Secondly, I was thinking of Konvolut a of Benjamin’s Arcades Project (the editors title it ‘Social Movements’) and TJ Clark’s remarks on it – the original essay is paywalled but here’s the relevant paragraphs:
As an aside, I think Clark thought he was invoking a similar history “without consolation” in ‘For a Left with No Future’, which I’m also writing about at the moment, but he absolutely wasn’t. The tonality of such a history would be very different – something close, I think, to moments of The Holy Bible and Everything Must Go, but one that has its counterpart in something like Nas’ Illmatic. As Benjamin suggests in ‘On the Concept of History’, such a thought of history without progress is the only one that can co-operate with whatever was actually utopian in the history of the workers’ movement.

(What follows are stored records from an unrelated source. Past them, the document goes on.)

import Literature.MathematicalPhysics.QuantumFieldTheory.Balaban1983to89.B9Eq349FlatDGQKernel
import Literature.MathematicalPhysics.QuantumFieldTheory.Balaban1983to89.B5QGGQ145Factor

/-!
# `Balaban1983to89.B9Eq349FlatQGKernel` — T. Bałaban, *Propagators for lattice gauge theories in a background field*, Commun. Math. Phys. **99** (1985)
# 389–434 [Balaban1985BackgroundPropagators] (3.25) p. 394 at `U ≡ 1` (the factor `Q′G′`), with [Balaban1984PropagatorsI] (1.44) p. 25 and
# [Balaban1983RegularityDecay] Lemma 2.4 (2.35) p. 582: **THE FLAT KERNEL OF THE CHAIN's `Q̃′G′(1)` IS THE TRANSPOSE OF b04's `K_T` — `(Q̃′G′(1)f)(y) =
# Σ_x ((c₀∕c₁)ρ·K_T(x̂, ŷ))•f(x)` — BY THE ADJOINT READING (`G′(1)` is self-adjoint, `Q̃′G′ = (G′Q̃′†)†`), AND IT DECAYS IN `tdist` AT b04's STRIP RATE** — route R2′
# STEP B8′ of the pub-balaban NE9 chain, road B8″ S1 (the flat dictionary), SECOND of its three kernels (`B = Q̃′G′`)

statement-level skeleton of published theorems with citation tags; proofs where landed; nothing here is a claim about the Yang–Mills mass gap

CITATION HEADER (lean-in-tree rule).  Audit cell `pub-balaban`, sub-cell `t4`, BINDER row NE9; filed by NE9 formalisation-swarm LEAF PROVER 06
(`b2b-balaban-t4-ne9-formalise-leaf-06`, gen 68), sequel of `B9Eq349FlatDGQKernel` (same seat; road B8″ of `t4/ROUTES-NE9.md` v13.37 ADDENDUM (ii), t4-ne9-idea-1
gen 100).  b05's matrix model writes the same factor as `B5QGGQ145Factor.QGRe := ξ^{d+1}·KReᵀ` («the adjoint of `G′Q′^*` for the pairings `Σ_y` on `T₁` and
`ξ^{d+1}Σ_z` on `T_ξ` (`G′` symmetric, `K_T` real)»); this file proves that reading for the chain's OPERATOR `Q̃′ ∘ G′(1)` on the weighted carriers
(`SiteL2K ℂ (d+1) (L·m) c₀ W → SiteL2K ℂ (d+1) m c₁ W`), where the weight ratio is `c₀∕c₁` (`= ξ^{d+1} = L^{−(d+1)}` at the canonical weights).  Sources READ:
[Balaban1985BackgroundPropagators] pp. 394–395 in the held text (`paper:balaban1985-cmp99-background-propagators`); [B5′] p. 25, [B4] p. 582 through the cell's
audited headers (`B5QGGQ145Factor`, `B4Torus248Decay`).

THE PRINT (verbatim).  [B9] p. 394 (3.25): *«Rf = (I − G′Q′*(Q′G′²Q′*)⁻¹Q′G′)f»*; p. 395: *«R(U) is an orthogonal projection»* (so `G′`, `Δ′_a` are self-adjoint
in `L²(Ω₀, g)`); [B5′] p. 25 (1.44): *«R = I − G′_kQ′_k^*(Q′_kG′_k²Q′_k^*)^{−1}Q′_kG′_k»*.  Nothing of print's estimates is asserted.

WHAT IS PROVED (sorry-free; proof lane — no `def`; [folklore] adjoint bookkeeping; dimension `d+1` as J-M-α ∕ b04).
* §1 **`inner_greenK_left_eq_right`** (abstract, `RCLike 𝕜`): for a SYMMETRIC `T` with positive definite real part, its Green operator
  `B11Eq103H1Complex.greenK T` is symmetric: `⟪T⁻¹x, y⟫ = ⟪x, T⁻¹y⟫`; **`inner_GpOfU_one_comm`**: the chain's `G′(1) = GpOfU … 1 …` is symmetric on `SiteL2K`
  (`B9Eq325ProjFormula.laplacePrimeA_isSymmetric` at the flat `hRS` `adTransportW_adjoint_one`).
* §2 **`equiv_QGp_one_apply`** — THE KERNEL OF `Q̃′G′(1)`: for `η ≠ 0`, `a′ > 0`, ANY positivity witness `hpos′`, every fine `f` and coarse `y`:
  `(Q̃′(G′(1)f))(y) = Σ_{x ∈ T_{L·m}} (((c₀∕c₁)·ρ : ℂ)·conj K_T(L,a,0,m; x̂, ŷ))•f(x)` (`ρ`, `a` as in `B9Eq349FlatDGQKernel`; `Q̃′` read into the weight-`c₁` carrier
  exactly as in `B9Eq325ProjFormula.RofU_eq_formula_one`) — tested against every coarse `ψ`: `⟪ψ, Q̃′G′f⟫ = ⟪G′Q̃′†ψ, f⟫` (§1) and `B9Eq349FlatDGQKernel.equiv_GpQadj_one_apply`;
  **`equiv_QGp_one_apply_real`**: the same with `conj K_T = K_T` (`B5QGGQ145Bounds.conj_KT`: the flat kernel is real).
* §3 **`norm_flatB_le`** — THE DECAY: from b04's bound at `(L, a, 0, m)`, `‖((c₀∕c₁)ρ)·conj K_T(x̂, ŷ)‖ ≤ (c₀∕c₁)ρ·MC·e^{−κ′·d_m(y, blk x)}` — the `hB` shape of
  `B9Eq349KernelConvolutionDecay.block_decay_of_conv3_kernel` (`tdist_symm`); the VOLUME-free package is `B9Eq349FlatDGQKernel.exists_flatA_bound` BY NAME.
HONEST SCOPE.  Dictionary + decay transfer for the SECOND of the three flat kernels of `T(1)`; the middle kernel `(Q̃′G′(1)²Q̃′†)⁻¹` and the assembly are NOT here;
flat background ONLY; the rate is b04's crude `∃ κ`.  NOT NE9 (cell pub-balaban: NE9 NOT PRINTED ∕ NOT PROVED; «NE9 ⇐ the named binders»; row WALLED ON A MODEL
(O-NE9-1; #5 UNRULED); spine PROVED 0∕9; rung (B)+1 on a finite T⁴ — NOT infinite volume, NOT mass gap, NOT Clay; HONEST DEPENDENCY: continuum YM on T⁴ ⇐ BetaPertH ∧
nine spine estimates (0/9 proved); BetaPertH ⇐ (D1) ∧ (D4) ∧ CAP+tail; G-an2-4 gates asym, D1 and NE2/3/4).  NEW file importing `B9Eq349FlatDGQKernel` (this seat) and
b05's `B5QGGQ145Factor` (⊇ `B5QGGQ145Bounds.conj_KT`); nothing modified.  Net new unproved facts: 0.
-/

noncomputable section

set_option autoImplicit false

open scoped BigOperators InnerProductSpace ComplexConjugate

namespace Literature.MathematicalPhysics.QuantumFieldTheory.Balaban1983to89.B9Eq349FlatQGKernel

open B4Sect5Torus (TSite tdist tdist_symm)
open B9SectCLatticeCarrier (Bond)
open B9Eq311L2Pairing (WL2)
open B9Eq319QprimeTorus (fineP blockCoord)
open B11Eq103H1Complex (SiteL2K greenK apply_greenK)
open B9Eq326OperatorAssembly (QprimeW)
open B9Eq3119DeltaPiCarrier (laplacePrimeA GpOfU)
open B9Eq325ProjFormula (laplacePrimeA_isSymmetric adTransportW_adjoint_one)
open B9Eq315QTorusOnto (liftSite)
open B4Torus248Decay (torusKernel248)
open B4TorusKernel.MultiPeriod (torusSupNorm)
open B4TorusGreen244 (KT)
open B5QGGQ145Bounds (conj_KT)
open B9Eq365QGGQFlatCarrierDictionary (one_le_period)
open B9Eq349FlatDGQKernel (equiv_GpQadj_one_apply norm_KT_liftSite_le)

variable {d : ℕ}

/-! ## §1 The Green operator of a symmetric positive operator is symmetric; `G′(1)` -/

section Symm

variable {𝕜 : Type*} [RCLike 𝕜] {E : Type*} [NormedAddCommGroup E] [InnerProductSpace 𝕜 E] [FiniteDimensional 𝕜 E]

/-- **`T` symmetric ⟹ `T⁻¹` symmetric**: `⟪T⁻¹x, y⟫ = ⟪T⁻¹x, T(T⁻¹y)⟫ = ⟪T(T⁻¹x), T⁻¹y⟫ = ⟪x, T⁻¹y⟫`. [folklore]
[cite: Balaban1985BackgroundPropagators, p.395 («orthogonal projection»), Thm 3.11 p.416] -/
theorem inner_greenK_left_eq_right {T : E →ₗ[𝕜] E} (hT : T.IsSymmetric) (hpos : ∀ x : E, x ≠ 0 → 0 < RCLike.re ⟪x, T x⟫_𝕜) (x y : E) :
    ⟪greenK T hpos x, y⟫_𝕜 = ⟪x, greenK T hpos y⟫_𝕜 := by
  conv_lhs => rw [← apply_greenK hpos y]
  rw [← hT, apply_greenK]

end Symm

section Chain

variable (L : ℕ) [NeZero L] (m : Fin (d + 1) → ℕ) [∀ i, NeZero (m i)] [∀ i, NeZero (fineP L m i)]
  {𝔸 : Type*} [Ring 𝔸] [Algebra ℂ 𝔸] {W : Type*} [NormedAddCommGroup W] [InnerProductSpace ℂ W] [FiniteDimensional ℂ W]
  (φ : W ≃ₗ[ℂ] 𝔸) (c₀ : ℝ) [Fact (0 < c₀)] (η : ℝ) (c₁ : ℝ) [Fact (0 < c₁)]

omit [∀ i, NeZero (m i)] [∀ i, NeZero (fineP L m i)] in
/-- **`G′(1)` IS SYMMETRIC on the chain's `L²(sites)`** (`Δ′_{a′}(1)` symmetric at the flat `hRS`). [cite: Balaban1985BackgroundPropagators, (3.24)–(3.25) p.394, p.395] -/
theorem inner_GpOfU_one_comm (a' : ℝ)
    (hpos' : ∀ x : SiteL2K ℂ (d + 1) (fineP L m) c₀ W, x ≠ 0 →
      0 < RCLike.re ⟪x, laplacePrimeA L m φ η (fun _ : Bond (d + 1) (fineP L m) => (1 : 𝔸ˣ)) a' (c₁ := c₁) x⟫_ℂ)
    (u f : SiteL2K ℂ (d + 1) (fineP L m) c₀ W) :
    ⟪GpOfU L m φ η (fun _ : Bond (d + 1) (fineP L m) => (1 : 𝔸ˣ)) a' (c₁ := c₁) hpos' u, f⟫_ℂ =
      ⟪u, GpOfU L m φ η (fun _ : Bond (d + 1) (fineP L m) => (1 : 𝔸ˣ)) a' (c₁ := c₁) hpos' f⟫_ℂ :=
  inner_greenK_left_eq_right (laplacePrimeA_isSymmetric L m φ c₀ η _ c₁ a' (adTransportW_adjoint_one L m φ)) hpos' u f

/-! ## §2 The kernel of the flat `Q̃′G′(1)` (the adjoint reading) -/

/-- **THE KERNEL OF `Q̃′G′(1)`**: `(Q̃′(G′(1)f))(y) = Σ_x (((c₀∕c₁)ρ : ℂ)·conj K_T(L,a,0,m; x̂, ŷ))•f(x)`, `ρ = (ηL)²c₁∕(c₀L^{d+1})`, `a = a′ρ`.
[cite: Balaban1985BackgroundPropagators, (3.25) p.394; Balaban1984PropagatorsI, (1.44) p.25; Balaban1983RegularityDecay, (2.48) p.585] -/
theorem equiv_QGp_one_apply (hη : η ≠ 0) {a' : ℝ} (ha' : 0 < a')
    (hpos' : ∀ x : SiteL2K ℂ (d + 1) (fineP L m) c₀ W, x ≠ 0 →
      0 < RCLike.re ⟪x, laplacePrimeA L m φ η (fun _ : Bond (d + 1) (fineP L m) => (1 : 𝔸ˣ)) a' (c₁ := c₁) x⟫_ℂ)
    (f : SiteL2K ℂ (d + 1) (fineP L m) c₀ W) (y : TSite (d + 1) m) :
    WL2.equiv ℂ _ W (((WL2.linearEquiv ℂ ℂ (fun _ : TSite (d + 1) m => c₁)).symm.toLinearMap ∘ₗ
        QprimeW L m φ (fun _ : Bond (d + 1) (fineP L m) => (1 : 𝔸ˣ)) (c₀ := c₀))
        (GpOfU L m φ η (fun _ : Bond (d + 1) (fineP L m) => (1 : 𝔸ˣ)) a' (c₁ := c₁) hpos' f)) y =
      ∑ x : TSite (d + 1) (fineP L m), ((((c₀ / c₁ * ((η * L) ^ 2 * (c₁ / (c₀ * (L : ℝ) ^ (d + 1))))) : ℝ) : ℂ) *
        conj (KT L (a' * (η * L) ^ 2 * (c₁ / (c₀ * (L : ℝ) ^ (d + 1)))) 0 m (liftSite x) (liftSite y))) • WL2.equiv ℂ _ W f x := by
  have hc₀ : 0 < c₀ := Fact.out
  have hc₁ : 0 < c₁ := Fact.out
  have hcast : ∀ r : ℝ, (RCLike.ofReal r : ℂ) = (r : ℂ) := fun _ => rfl
  -- the candidate with the transposed kernel (a local `set`, no definition)
  set g' : SiteL2K ℂ (d + 1) m c₁ W := (WL2.equiv ℂ (fun _ : TSite (d + 1) m => c₁) W).symm
    (fun y => ∑ x : TSite (d + 1) (fineP L m), ((((c₀ / c₁ * ((η * L) ^ 2 * (c₁ / (c₀ * (L : ℝ) ^ (d + 1))))) : ℝ) : ℂ) *
        conj (KT L (a' * (η * L) ^ 2 * (c₁ / (c₀ * (L : ℝ) ^ (d + 1)))) 0 m (liftSite x) (liftSite y))) • WL2.equiv ℂ _ W f x) with hg'
  suffices h : ((WL2.linearEquiv ℂ ℂ (fun _ : TSite (d + 1) m => c₁)).symm.toLinearMap ∘ₗ
      QprimeW L m φ (fun _ : Bond (d + 1) (fineP L m) => (1 : 𝔸ˣ)) (c₀ := c₀))
      (GpOfU L m φ η (fun _ : Bond (d + 1) (fineP L m) => (1 : 𝔸ˣ)) a' (c₁ := c₁) hpos' f) = g' by
    rw [h, hg', Equiv.apply_symm_apply]
  apply ext_inner_left ℂ
  intro ψ
  -- left: `⟪ψ, Q̃′G′f⟫ = ⟪Q̃′†ψ, G′f⟫ = ⟪G′Q̃′†ψ, f⟫ = Σ_x c₀ ⟪(G′Q̃′†ψ)(x), f(x)⟫`
  rw [← LinearMap.adjoint_inner_left, ← inner_GpOfU_one_comm L m φ c₀ η c₁ a' hpos', WL2.inner_def, WL2.inner_def]
  simp only [hcast]
  -- expand the fine values of `G′Q̃′†ψ` by the `A`-file's kernel and the coarse values of `g'` by its definition
  have hl : ∀ x : TSite (d + 1) (fineP L m),
      ((c₀ : ℝ) : ℂ) * ⟪WL2.equiv ℂ _ W (GpOfU L m φ η (fun _ : Bond (d + 1) (fineP L m) => (1 : 𝔸ˣ)) a' (c₁ := c₁) hpos'
          (LinearMap.adjoint ((WL2.linearEquiv ℂ ℂ (fun _ : TSite (d + 1) m => c₁)).symm.toLinearMap ∘ₗ
            QprimeW L m φ (fun _ : Bond (d + 1) (fineP L m) => (1 : 𝔸ˣ)) (c₀ := c₀)) ψ)) x, WL2.equiv ℂ _ W f x⟫_ℂ =
        ∑ y' : TSite (d + 1) m, ((c₀ : ℝ) : ℂ) *
          (conj (((((η * L) ^ 2 * (c₁ / (c₀ * (L : ℝ) ^ (d + 1)))) : ℝ) : ℂ) *
              KT L (a' * (η * L) ^ 2 * (c₁ / (c₀ * (L : ℝ) ^ (d + 1)))) 0 m (liftSite x) (liftSite y')) *
            ⟪WL2.equiv ℂ _ W ψ y', WL2.equiv ℂ _ W f x⟫_ℂ) := by
    intro x
    rw [equiv_GpQadj_one_apply L m φ c₀ η c₁ hη ha' hpos' ψ x, sum_inner, Finset.mul_sum]
    refine Finset.sum_congr rfl fun y' _ => ?_
    rw [inner_smul_left]
  have hr : ∀ y' : TSite (d + 1) m,
      ((c₁ : ℝ) : ℂ) * ⟪WL2.equiv ℂ _ W ψ y', WL2.equiv ℂ _ W g' y'⟫_ℂ =
        ∑ x : TSite (d + 1) (fineP L m), ((c₀ : ℝ) : ℂ) *
          (conj (((((η * L) ^ 2 * (c₁ / (c₀ * (L : ℝ) ^ (d + 1)))) : ℝ) : ℂ) *
              KT L (a' * (η * L) ^ 2 * (c₁ / (c₀ * (L : ℝ) ^ (d + 1)))) 0 m (liftSite x) (liftSite y')) *
            ⟪WL2.equiv ℂ _ W ψ y', WL2.equiv ℂ _ W f x⟫_ℂ) := by
    intro y'
    rw [hg', Equiv.apply_symm_apply, inner_sum, Finset.mul_sum]
    refine Finset.sum_congr rfl fun x _ => ?_
    rw [inner_smul_right, map_mul, Complex.conj_ofReal]
    have hc₁' : ((c₁ : ℝ) : ℂ) ≠ 0 := by exact_mod_cast hc₁.ne'
    have e : ((c₁ : ℝ) : ℂ) * (((c₀ / c₁ * ((η * L) ^ 2 * (c₁ / (c₀ * (L : ℝ) ^ (d + 1))))) : ℝ) : ℂ) =
        ((c₀ : ℝ) : ℂ) * ((((η * L) ^ 2 * (c₁ / (c₀ * (L : ℝ) ^ (d + 1)))) : ℝ) : ℂ) := by
      push_cast
      field_simp
    calc ((c₁ : ℝ) : ℂ) * ((((c₀ / c₁ * ((η * L) ^ 2 * (c₁ / (c₀ * (L : ℝ) ^ (d + 1))))) : ℝ) : ℂ) *
            conj (KT L (a' * (η * L) ^ 2 * (c₁ / (c₀ * (L : ℝ) ^ (d + 1)))) 0 m (liftSite x) (liftSite y')) *
          ⟪WL2.equiv ℂ _ W ψ y', WL2.equiv ℂ _ W f x⟫_ℂ)
        = (((c₁ : ℝ) : ℂ) * (((c₀ / c₁ * ((η * L) ^ 2 * (c₁ / (c₀ * (L : ℝ) ^ (d + 1))))) : ℝ) : ℂ)) *
            (conj (KT L (a' * (η * L) ^ 2 * (c₁ / (c₀ * (L : ℝ) ^ (d + 1)))) 0 m (liftSite x) (liftSite y')) *
              ⟪WL2.equiv ℂ _ W ψ y', WL2.equiv ℂ _ W f x⟫_ℂ) := by ring
      _ = _ := by rw [e]; ring
  simp only [hl, hr]
  exact Finset.sum_comm

/-- **… WITH A REAL KERNEL**: `conj K_T = K_T` at `U ≡ 1` (`B5QGGQ145Bounds.conj_KT`), so `(Q̃′(G′(1)f))(y) = Σ_x (((c₀∕c₁)ρ)·K_T(x̂, ŷ))•f(x)`.
[cite: Balaban1985BackgroundPropagators, (3.25) p.394; Balaban1984PropagatorsI, (1.44) p.25] -/
theorem equiv_QGp_one_apply_real (hη : η ≠ 0) {a' : ℝ} (ha' : 0 < a')
    (hpos' : ∀ x : SiteL2K ℂ (d + 1) (fineP L m) c₀ W, x ≠ 0 →
      0 < RCLike.re ⟪x, laplacePrimeA L m φ η (fun _ : Bond (d + 1) (fineP L m) => (1 : 𝔸ˣ)) a' (c₁ := c₁) x⟫_ℂ)
    (f : SiteL2K ℂ (d + 1) (fineP L m) c₀ W) (y : TSite (d + 1) m) :
    WL2.equiv ℂ _ W (((WL2.linearEquiv ℂ ℂ (fun _ : TSite (d + 1) m => c₁)).symm.toLinearMap ∘ₗ
        QprimeW L m φ (fun _ : Bond (d + 1) (fineP L m) => (1 : 𝔸ˣ)) (c₀ := c₀))
        (GpOfU L m φ η (fun _ : Bond (d + 1) (fineP L m) => (1 : 𝔸ˣ)) a' (c₁ := c₁) hpos' f)) y =
      ∑ x : TSite (d + 1) (fineP L m), ((((c₀ / c₁ * ((η * L) ^ 2 * (c₁ / (c₀ * (L : ℝ) ^ (d + 1))))) : ℝ) : ℂ) *
        KT L (a' * (η * L) ^ 2 * (c₁ / (c₀ * (L : ℝ) ^ (d + 1)))) 0 m (liftSite x) (liftSite y)) • WL2.equiv ℂ _ W f x := by
  have hc₀ : 0 < c₀ := Fact.out
  have hc₁ : 0 < c₁ := Fact.out
  have hL0 : (0 : ℝ) < L := by exact_mod_cast Nat.pos_of_ne_zero (NeZero.ne L)
  have hL1 : 1 ≤ L := Nat.one_le_iff_ne_zero.mpr (NeZero.ne L)
  have hA : 0 < a' * (η * L) ^ 2 * (c₁ / (c₀ * (L : ℝ) ^ (d + 1))) := by
    have : 0 < (η * L) ^ 2 := by positivity
    positivity
  rw [equiv_QGp_one_apply L m φ c₀ η c₁ hη ha' hpos' f y]
  refine Finset.sum_congr rfl fun x _ => ?_
  rw [conj_KT L hL1 _ 0 hA le_rfl (one_le_period m)]

end Chain

/-! ## §3 Decay of the `B`-kernel in the chain's coarse torus metric -/

section Decay

variable (L : ℕ) [NeZero L] (m : Fin (d + 1) → ℕ) [∀ i, NeZero (m i)] [∀ i, NeZero (fineP L m i)]

/-- **THE `B`-KERNEL's DECAY**: b04's bound at `(L, a, 0, m)` gives `‖((c₀∕c₁)ρ)·conj K_T(x̂, ŷ)‖ ≤ (c₀∕c₁)ρ·MC·e^{−κ′·d_m(y, blk x)}` for `0 ≤ (c₀∕c₁)ρ` — the `hB`
shape of `block_decay_of_conv3_kernel`. [cite: Balaban1983RegularityDecay, Lemma 2.4 (2.35) p.582, (2.48) p.585; Balaban1985BackgroundPropagators, (3.49) p.399] -/
theorem norm_flatB_le {a MC κ' σ : ℝ} (hκ' : 0 ≤ κ') (hσ : 0 ≤ σ)
    (hb : ∀ (τ : Fin (d + 1) → Fin L) (v : Fin (d + 1) → ℤ), ‖torusKernel248 L a 0 τ m v‖ ≤ MC * Real.exp (-(κ' * torusSupNorm m v)))
    (y : TSite (d + 1) m) (x : TSite (d + 1) (fineP L m)) :
    ‖((σ : ℝ) : ℂ) * conj (KT L a 0 m (liftSite x) (liftSite y))‖ ≤ σ * MC * Real.exp (-(κ' * tdist m y (blockCoord L m x))) := by
  have hm : ∀ i, 1 ≤ m i := one_le_period m
  rw [norm_mul, Complex.norm_real, Real.norm_eq_abs, abs_of_nonneg hσ, Complex.norm_conj, tdist_symm hm, mul_assoc]
  exact mul_le_mul_of_nonneg_left (norm_KT_liftSite_le L m hκ' hb x y) hσ

end Decay

end Literature.MathematicalPhysics.QuantumFieldTheory.Balaban1983to89.B9Eq349FlatQGKernel

end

There’s also a more general problem here, which I only gestured at in the piece, around time and temporality. Mark Fisher and, before him, Jameson, formulated a certain time-problem with the now-deadly phrase “it’s easier to imagine the end of the world than the end of capitalism”, a formula I now tend to think hinges on “imagine” rather than “end”. Fisher’s insistence in his late essays that neoliberalism’s hegemony entailed the “slow cancellation of the future” was answered, to some extent, by the ‘populist’ or fascist imaginaries I write of towards the end of the piece: Trumpism imagines a future, but one that consists of more of the same. (Hence the apocalyptic conspiracy outgrowths that have formed in reaction to this, particularly in the form of QAnon: the belief that Trump, contrary to appearances, is actually changing things, just in secret.) Industrial labour and the world it made in its own image provides a way of thinking and figuring time, but this thinking emerges only as the epistemology of a universal artificiality (as Debord says, inverting Hegel, “the true is a moment of the false”), and takes on its particular clarity in retrospect. By contrast, the left has only partially begun to produce collective tools of thought that can figure ongoing time as change rather than the Five Year Plans of minor technocratic reform dreamed up by the Democrats’ cadres. I think it therefore be insightful to read these problems alongside work examining the changing time-sense running from the beginnings of post-Fordism to now – Jasper Bernes’ fantastic The Work of Art in the Age of Deindustrialisation would be a good place to start, as would Sianne Ngai’s Our Aesthetic Categories and Mark McGurl’s writing on ‘Fiction in the Age of Amazon’. The narrative structure of a whole host of contemporary novels and films – most obviously the works of Tom McCarthy or Ben Lerner – could be seen in this light as trying to produce a kind of ‘cognitive mapping’ of time in the wake of deindustrialisation.